A página do movimento Black Lives Matter (“As vidas dos negros importam”) com mais gostos no Facebook é falsa. Durante pelo menos um ano, a página falsa usou o movimento para recolher donativos indevidamente para seu proveito pessoal. A página, com cerca de 700 mil gostos, contava com mais do dobro dos seguidores da verdadeira página do movimento de defesa de direitos humanos. Responsável pela gestão da página — e pela usurpação do movimento para aproveitamento financeiro — estava um grupo de homens caucasianos a viver na Austrália, conta uma reportagem da CNN.

Na página era possível comprar t-shirts e canecas, por exemplo, cujas receitas reverteriam, supostamente, para o movimento de defesa de direitos humanos. Associadas à página decorriam várias campanhas de angariação de fundos, que foram entretanto suspensas pela PayPal, a empresa de serviço de pagamentos online, e Patreon, uma plataforma de recolha de donativos. O mesmo fizeram duas outras plataformas associadas à página. De acordo com uma fonte ligada à investigação do caso, a falsa página terá recolhido pelo menos 100 mil dólares (81 mil euros).

Patrisse Cullors, uma das co-fundadoras da verdadeira página do movimento Black Lives Matter, conta à CNN que o perfil fraudulento (que não é um caso isolado) já tinha sido denunciado ao Facebook há vários meses, mas até agora a empresa não tinha tomado qualquer atitude. Num comunicado publicado no site do movimento (o verdadeiro), a organização conta que desde a sua criação que tem lidado “regularmente” com a apropriação do nome do movimento, o que tem “comprometido o trabalho a nível local, nacional e global”.

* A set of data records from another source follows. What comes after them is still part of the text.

import Summits.Ventures.PercRepro.RankLevelSetRuleQSliceUnimodal

/-!
# PercRepro — THE ARITHMETIC OF THE FIRST LEVEL: `(q+1)(q+2−m)·S_1(q,m) ≥ q+2` (night-1, gen 23)

The arithmetic half of the first-level theorem (`RankLevelSetHallLevelOne`): with `S_j(q,m) = sliceS q m j`,
`D(m) := (q+1)(q+2−m)·S_1(q,m) − (q+2)` satisfies `D(0) = 0` and `D(m+1) − D(m) = (q+1)·u(m)`,
`u(m) = (q+1−m)·S_2(q,m) − S_1(q,m)` (Pascal `sliceS_succ_m`).  The increments have the sign pattern `+ ⋯ + − ⋯ −`:
`u(0) ≥ 0`, and once negative they stay negative because the ratio `(q+1−m)·S_2/S_1` is antitone in `m` — the tree's
`ratio_step` at `k = 2`.  Hence `D ≥ min(D(0), D(q))`, and `D(q) ≥ 0` from the exact value
`S_1(q,q) = 1/2 + J_2(q−1)` (`diag_odd`: `S_1(q, q−1) = 1/2`; `slice_two_succ_diag`: `J_2(q−1) = (4^q/C(2q,q))/(2(2q+1))`)
and `C(2q+1, q) ≤ 4^q` (`Nat.choose_middle_le_pow`).  Consequence (`level_one_demand`): `p/(q+1) ≤ (p−m)·S_1(q,m)` for
every `p ≥ q+2`, `m ≤ q` — Rule Q's first-level receipt pays the level demand `C(p+q,q+1)/C(p+q,q) = p/(q+1)`.

* `levelOneInc`, `levelOneDef` — `u(m)`, `D(m)`; `levelOneDef_succ`, `levelOneDef_zero`, `levelOneInc_zero_nonneg`;
* `levelOneInc_neg_succ` — the propagation of a negative increment (`ratio_step`, `k = 2`);
* `sliceS_one_self`, `levelOneDef_self_nonneg` — `D(q) ≥ 0`;
* **`level_one_ineq`**, **`level_one_demand`**.
Axioms: standard.
-/

namespace PercRepro

open Set Matroid Finset

/-! ## The arithmetic inequality `(q+1)(q+2−m)·S_1(q,m) ≥ q+2` -/

/-- The increment function `u(m) = (q+1−m)·S_2(q,m) − S_1(q,m)`. -/
noncomputable def levelOneInc (q m : ℕ) : ℚ := ((q : ℚ) + 1 - m) * sliceS q m 2 - sliceS q m 1

/-- The deficit function `D(m) = (q+1)(q+2−m)·S_1(q,m) − (q+2)`. -/
noncomputable def levelOneDef (q m : ℕ) : ℚ := ((q : ℚ) + 1) * ((q : ℚ) + 2 - m) * sliceS q m 1 - ((q : ℚ) + 2)

/-- `D(m+1) = D(m) + (q+1)·u(m)` (Pascal: `S_1(q, m+1) = S_1(q,m) + S_2(q,m)`). -/
lemma levelOneDef_succ (q m : ℕ) : levelOneDef q (m + 1) = levelOneDef q m + ((q : ℚ) + 1) * levelOneInc q m := by
  unfold levelOneDef levelOneInc
  rw [sliceS_succ_m]
  push_cast
  ring

/-- `D(0) = 0`: `S_1(q, 0) = 1/(q+1)`. -/
lemma levelOneDef_zero (q : ℕ) : levelOneDef q 0 = 0 := by
  unfold levelOneDef sliceS
  simp only [Finset.range_one, Finset.sum_singleton, Nat.choose_self, Nat.cast_one, add_zero, zero_add]
  rw [Nat.choose_one_right]
  push_cast
  field_simp
  ring

/-- `u(0) ≥ 0`: `(q+1)/C(q+2,2) ≥ 1/(q+1)`. -/
lemma levelOneInc_zero_nonneg (q : ℕ) : 0 ≤ levelOneInc q 0 := by
  unfold levelOneInc sliceS
  simp only [Finset.range_one, Finset.sum_singleton, Nat.choose_self, Nat.cast_one, add_zero, zero_add]
  rw [Nat.choose_one_right]
  -- C(q+2, 2) = (q+2)(q+1)/2
  have hc : ((q + 2).choose 2 : ℚ) = ((q : ℚ) + 2) * ((q : ℚ) + 1) / 2 := by
    have h := Nat.add_one_mul_choose_eq (q + 1) 1
    rw [Nat.choose_one_right] at h
    have h' : ((q + 1 + 1 : ℕ) : ℚ) * ((q + 1 : ℕ) : ℚ) = ((q + 1 + 1).choose (1 + 1) : ℚ) * ((1 + 1 : ℕ) : ℚ) := by
      exact_mod_cast h
    push_cast at h'
    have e : (q + 1 + 1).choose (1 + 1) = (q + 2).choose 2 := rfl
    rw [e] at h'
    linarith
  rw [hc]
  push_cast
  have h1 : (0 : ℚ) < (q : ℚ) + 1 := by positivity
  have h2 : (0 : ℚ) < ((q : ℚ) + 2) * ((q : ℚ) + 1) / 2 := by positivity
  rw [sub_nonneg, mul_one_div, div_le_div_iff₀ h1 h2]
  nlinarith

/-- Once the increment is negative it stays negative (`ratio_step` at `k = 2`): for `1 ≤ m`, `m + 2 ≤ q`,
`u(m) < 0 → u(m+1) < 0`. -/
lemma levelOneInc_neg_succ (q m : ℕ) (hm : 1 ≤ m) (hmq : m + 2 ≤ q) (h : levelOneInc q m < 0) :
    levelOneInc q (m + 1) < 0 := by
  have hr := ratio_step q 2 m (le_refl 2) hm hmq
  have e1 : (q - (m + 1) - 1 + 2).choose (2 - 1) = q - m := by
    rw [show 2 - 1 = 1 from rfl, Nat.choose_one_right]; omega
  have e2 : (q - m - 1 + 2).choose (2 - 1) = q - m + 1 := by
    rw [show 2 - 1 = 1 from rfl, Nat.choose_one_right]; omega
  rw [e1, e2] at hr
  have hc1 : ((q - m : ℕ) : ℚ) = (q : ℚ) - m := by rw [Nat.cast_sub (by omega)]
  have hc2 : ((q - m + 1 : ℕ) : ℚ) = (q : ℚ) - m + 1 := by rw [Nat.cast_add, Nat.cast_sub (by omega)]; push_cast; ring
  rw [hc1, hc2] at hr
  unfold levelOneInc at h ⊢
  have hS1 := sliceS_pos q m 1
  have hS1' := sliceS_pos q (m + 1) 1
  have hS2' := sliceS_pos q (m + 1) 2
  -- (q−m+1)·S_2(m) < S_1(m)
  have hlt : ((q : ℚ) - m + 1) * sliceS q m 2 < sliceS q m 1 := by
    linarith
  -- (q−m)·S_2(m+1)·S_1(m) ≤ (q−m+1)·S_2(m)·S_1(m+1) < S_1(m)·S_1(m+1)
  have h2 : ((q : ℚ) - m) * sliceS q (m + 1) 2 * sliceS q m 1 < sliceS q m 1 * sliceS q (m + 1) 1 := by
    calc ((q : ℚ) - m) * sliceS q (m + 1) 2 * sliceS q m 1
        ≤ ((q : ℚ) - m + 1) * sliceS q m 2 * sliceS q (m + 1) 1 := hr
      _ < sliceS q m 1 * sliceS q (m + 1) 1 := by
          have := mul_lt_mul_of_pos_right hlt hS1'
          linarith
  have h3 : ((q : ℚ) - m) * sliceS q (m + 1) 2 < sliceS q (m + 1) 1 := by
    by_contra hcon
    push Not at hcon
    have := mul_le_mul_of_nonneg_right hcon hS1.le
    nlinarith
  push_cast
  linarith

/-- `S_1(q, q) = 1/2 + J_2(q−1)` with `J_2(q−1) = (4^q / C(2q, q)) / (2(2q+1))` (`diag_odd`, `slice_two_succ_diag`). -/
lemma sliceS_one_self (q : ℕ) (hq : 1 ≤ q) :
    sliceS q q 1 = 1 / 2 + ((4 : ℚ) ^ q / ((2 * q).choose q : ℚ)) / (2 * (2 * (q : ℚ) + 1)) := by
  obtain ⟨r, rfl⟩ : ∃ r, q = r + 1 := ⟨q - 1, by omega⟩
  rw [sliceS_succ_m]
  have h1 : sliceS (r + 1) r 1 = 1 / 2 := by
    have := diag_odd 0 r
    simp only [mul_zero, zero_add, add_zero, Nat.choose_zero_right, Nat.cast_one, mul_one] at this
    exact this
  have h2 : sliceS (r + 1) r 2 = ((4 : ℚ) ^ (r + 1) / ((2 * r + 2).choose (r + 1) : ℚ)) / (2 * (2 * (r : ℚ) + 3)) :=
    slice_two_succ_diag r
  rw [h1, h2]
  push_cast
  ring_nf

/-- `D(q) ≥ 0`: `(q+1)·4^q ≥ (2q+1)·C(2q,q)`, from `C(2q+1, q) ≤ 4^q`. -/
lemma levelOneDef_self_nonneg (q : ℕ) : 0 ≤ levelOneDef q q := by
  rcases Nat.eq_zero_or_pos q with rfl | hq
  · rw [levelOneDef_zero]
  unfold levelOneDef
  rw [sliceS_one_self q hq]
  -- the binomial bound
  have hb : (2 * q + 1) * (2 * q).choose q ≤ (q + 1) * 4 ^ q := by
    have h1 : (2 * q + 1) * (2 * q).choose q = (2 * q + 1).choose (q + 1) * (q + 1) :=
      Nat.add_one_mul_choose_eq (2 * q) q
    have h2 : (2 * q + 1).choose (q + 1) = (2 * q + 1).choose q := Nat.choose_symm_half q
    have h3 := Nat.choose_middle_le_pow q
    rw [h1, h2]
    nlinarith
  have hbq : ((2 * q + 1 : ℕ) : ℚ) * ((2 * q).choose q : ℚ) ≤ ((q + 1 : ℕ) : ℚ) * (4 : ℚ) ^ q := by
    exact_mod_cast hb
  push_cast at hbq
  have hcpos : (0 : ℚ) < ((2 * q).choose q : ℚ) := by exact_mod_cast Nat.choose_pos (by omega)
  have hq' : (0 : ℚ) < (q : ℚ) := by exact_mod_cast hq
  have key : (1 : ℚ) ≤ ((q : ℚ) + 1) * ((4 : ℚ) ^ q / ((2 * q).choose q : ℚ)) / (2 * (q : ℚ) + 1) := by
    rw [le_div_iff₀ (by positivity), mul_div_assoc', le_div_iff₀ hcpos]
    linarith
  have e : ((q : ℚ) + 1) * ((q : ℚ) + 2 - q) = 2 * ((q : ℚ) + 1) := by ring
  rw [e]
  have : 2 * ((q : ℚ) + 1) * (1 / 2 + ((4 : ℚ) ^ q / ((2 * q).choose q : ℚ)) / (2 * (2 * (q : ℚ) + 1)))
      = ((q : ℚ) + 1) + ((q : ℚ) + 1) * ((4 : ℚ) ^ q / ((2 * q).choose q : ℚ)) / (2 * (q : ℚ) + 1) := by
    field_simp
  rw [this]
  linarith

/-- The tail: from a negative increment at `1 ≤ j ≤ q` on, `D` decreases to `D(q)`: `D(q) ≤ D(j)`. -/
lemma levelOneDef_ge_self_of_inc_neg (q : ℕ) : ∀ d j : ℕ, j + d = q → 1 ≤ j → levelOneInc q j < 0 →
    levelOneDef q q ≤ levelOneDef q j := by
  intro d
  induction d with
  | zero =>
    intro j hj _ _
    rw [add_zero] at hj
    rw [hj]
  | succ d ih =>
    intro j hj hj1 hneg
    have hstep : levelOneDef q (j + 1) = levelOneDef q j + ((q : ℚ) + 1) * levelOneInc q j := levelOneDef_succ q j
    have hq1 : (0 : ℚ) < (q : ℚ) + 1 := by positivity
    have hlt : levelOneDef q (j + 1) < levelOneDef q j := by
      rw [hstep]
      nlinarith
    rcases Nat.eq_zero_or_pos d with rfl | hd
    · -- j + 1 = q
      have hjq : j + 1 = q := by omega
      have e : levelOneDef q q = levelOneDef q (j + 1) := by rw [hjq]
      rw [e]
      exact hlt.le
    · have hnext : levelOneInc q (j + 1) < 0 := levelOneInc_neg_succ q j hj1 (by omega) hneg
      have := ih (j + 1) (by omega) (by omega) hnext
      linarith

/-- **THE ARITHMETIC INEQUALITY OF THE FIRST LEVEL**: `(q+2) ≤ (q+1)(q+2−m)·S_1(q,m)` for `0 ≤ m ≤ q`. -/
theorem level_one_ineq (q : ℕ) : ∀ m : ℕ, m ≤ q →
    ((q : ℚ) + 2) ≤ ((q : ℚ) + 1) * ((q : ℚ) + 2 - m) * sliceS q m 1 := by
  have key : ∀ m : ℕ, m ≤ q → 0 ≤ levelOneDef q m := by
    intro m
    induction m with
    | zero => intro _; rw [levelOneDef_zero]
    | succ m ih =>
      intro hmq
      have hD := ih (by omega)
      rw [levelOneDef_succ]
      have hq1 : (0 : ℚ) < (q : ℚ) + 1 := by positivity
      by_cases hu : 0 ≤ levelOneInc q m
      · nlinarith
      · push Not at hu
        -- m ≥ 1 since u(0) ≥ 0
        have hm1 : 1 ≤ m := by
          rcases Nat.eq_zero_or_pos m with rfl | h
          · exact absurd hu (not_lt.2 (levelOneInc_zero_nonneg q))
          · exact h
        have hsucc : levelOneDef q m + ((q : ℚ) + 1) * levelOneInc q m = levelOneDef q (m + 1) :=
          (levelOneDef_succ q m).symm
        rw [hsucc]
        rcases Nat.lt_or_ge (m + 1) q with hlt | hge
        · have hnext : levelOneInc q (m + 1) < 0 := levelOneInc_neg_succ q m hm1 (by omega) hu
          have := levelOneDef_ge_self_of_inc_neg q (q - (m + 1)) (m + 1) (by omega) (by omega) hnext
          linarith [levelOneDef_self_nonneg q]
        · have hmq' : m + 1 = q := by omega
          rw [hmq']
          exact levelOneDef_self_nonneg q
  intro m hm
  have := key m hm
  unfold levelOneDef at this
  linarith

/-- **Rule Q's first level pays the demand on every `p ≥ q + 2`**: `p/(q+1) ≤ (p − m)·S_1(q,m)` for `m ≤ q`. -/
theorem level_one_demand (p q m : ℕ) (hpq : q + 2 ≤ p) (hm : m ≤ q) :
    (p : ℚ) / ((q : ℚ) + 1) ≤ ((p : ℚ) - m) * sliceS q m 1 := by
  have h := level_one_ineq q m hm
  have hS := sliceS_pos q m 1
  have hq1 : (0 : ℚ) < (q : ℚ) + 1 := by positivity
  have hm' : (m : ℚ) ≤ q := by exact_mod_cast hm
  have hp' : (q : ℚ) + 2 ≤ p := by exact_mod_cast hpq
  rw [div_le_iff₀ hq1]
  -- (q+1)(p−m)S_1 ≥ (q+1)(q+2−m)S_1 · (p−m)/(q+2−m) ≥ (q+2)(p−m)/(q+2−m) ≥ p
  have hq2m : (0 : ℚ) < (q : ℚ) + 2 - m := by linarith
  have h1 : ((q : ℚ) + 2) * ((p : ℚ) - m) ≤ ((q : ℚ) + 1) * ((q : ℚ) + 2 - m) * sliceS q m 1 * ((p : ℚ) - m) := by
    have hpm : (0 : ℚ) ≤ (p : ℚ) - m := by linarith
    exact mul_le_mul_of_nonneg_right h hpm
  have h2 : (p : ℚ) * ((q : ℚ) + 2 - m) ≤ ((q : ℚ) + 2) * ((p : ℚ) - m) := by nlinarith
  have h3 : (p : ℚ) * ((q : ℚ) + 2 - m) ≤ ((q : ℚ) + 1) * ((q : ℚ) + 2 - m) * sliceS q m 1 * ((p : ℚ) - m) :=
    h2.trans h1
  have h3' : (p : ℚ) * ((q : ℚ) + 2 - m) ≤ (((q : ℚ) + 1) * sliceS q m 1 * ((p : ℚ) - m)) * ((q : ℚ) + 2 - m) := by
    calc (p : ℚ) * ((q : ℚ) + 2 - m)
        ≤ ((q : ℚ) + 1) * ((q : ℚ) + 2 - m) * sliceS q m 1 * ((p : ℚ) - m) := h3
      _ = (((q : ℚ) + 1) * sliceS q m 1 * ((p : ℚ) - m)) * ((q : ℚ) + 2 - m) := by ring
  have h4 : (p : ℚ) ≤ ((q : ℚ) + 1) * sliceS q m 1 * ((p : ℚ) - m) := le_of_mul_le_mul_right h3' hq2m
  linarith [h4]

end PercRepro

“Vivemos num mundo digital e é extremamente importante que plataformas como o Facebook e o Twitter façam o seu trabalho para que os apoiantes do nosso movimento, e de movimentos como o nosso, não sejam enganados e os recursos não sejam desviados”, lê-se no comunicado da organização, que nasceu das tensões raciais nos Estados Unidos, sentidas especialmente no tratamento de afro-americanos por parte de agentes da polícia de várias zonas do país. 

No Twitter, a página oficial do movimento identifica uma das contas falsas e apela aos responsáveis pela rede social que a eliminem. Esta quarta-feira a página continuava activa.

De acordo com a CNN, Ian Mackay é um dos nomes que aparece relacionado com a falsa página. Mackay, funcionário da União de Trabalhadores australianos, terá entretanto sido suspenso do seu cargo enquanto a sua ligação ao esquema é investigado. Mackay estava ainda ligado a outras “dezenas de sites, muitos deles relacionados com os direitos de negros”, para os quais a página de Facebook enviava os seguidores.

A descoberta surge numa altura em que a rede social está a tentar conter as consequências da revelação de que dados de pelo menos 87 milhões de utilizadores do Facebook foram utilizados sem autorização pela consultora Cambridge Analytica para campanhas políticas em vários países. Com a informação recolhida pela consultora através dos perfis das contas de Facebook, as partes interessadas puderam construir as suas campanhas com base nos interesses pessoais de cada utilizador, tendo em conta os seus receios e gostos. Os dados recolhidos terão favorecido a campanha eleitoral de Donald Trump, nos EUA, e interferido ainda nos resultados das eleições na Nigéria e no Quénia e no referendo sobre o “Brexit”. Em Portugal, o número de pessoas afectadas rondará os 63 mil.

Esta nova descoberta gera preocupações acerca da integridade do Facebook, que liga dois mil milhões de pessoas em todo o mundo, e do conteúdo nele existente. Conta a CNN que o Facebook demorou uma semana a suspender a página após a denúncia do canal televisivo ter sido feita directamente à empresa. E foi só depois disso que a empresa de Mark Zuckerberg decidiu suspender o perfil do administrador da página.

Aliás, mesmo depois de confirmar que se tratava de uma página falsa e de a ter decidido suspender, o Facebook não a eliminou. Terá sido eliminada por um dos administradores da falsa página depois de ter sido contactado pela CNN.

“Lamentamos que tantas pessoas sejam enganadas e levadas a crer que os seus donativos nos estão a beneficiar”, lamenta a organização. “Infelizmente as nossas denúncias [ao Facebook e Twitter] não receberam uma resposta adequada. Estamos aliviados por alguns destes perfis terem sido removidos e esperemos que as plataformas das redes sociais adoptem protocolos que evitem que isto aconteça novamente”, conclui a Black Lives Matter.

A tensão racial continua actual nos EUA. Com frequência surgem notícias de afro-americanos mortos por agentes da polícia, como é o caso de Stephon Clark, cuja autópsia revelou que tinha sido baleado oito vezes pelas costas, quando a polícia afirmava ter disparado em legítima defesa porque o afro-americano de 22 anos, estaria a apontar uma arma na direcção dos agentes. Clark estava no quintal da avó quando foi baleado. Na mão tinha apenas um telemóvel.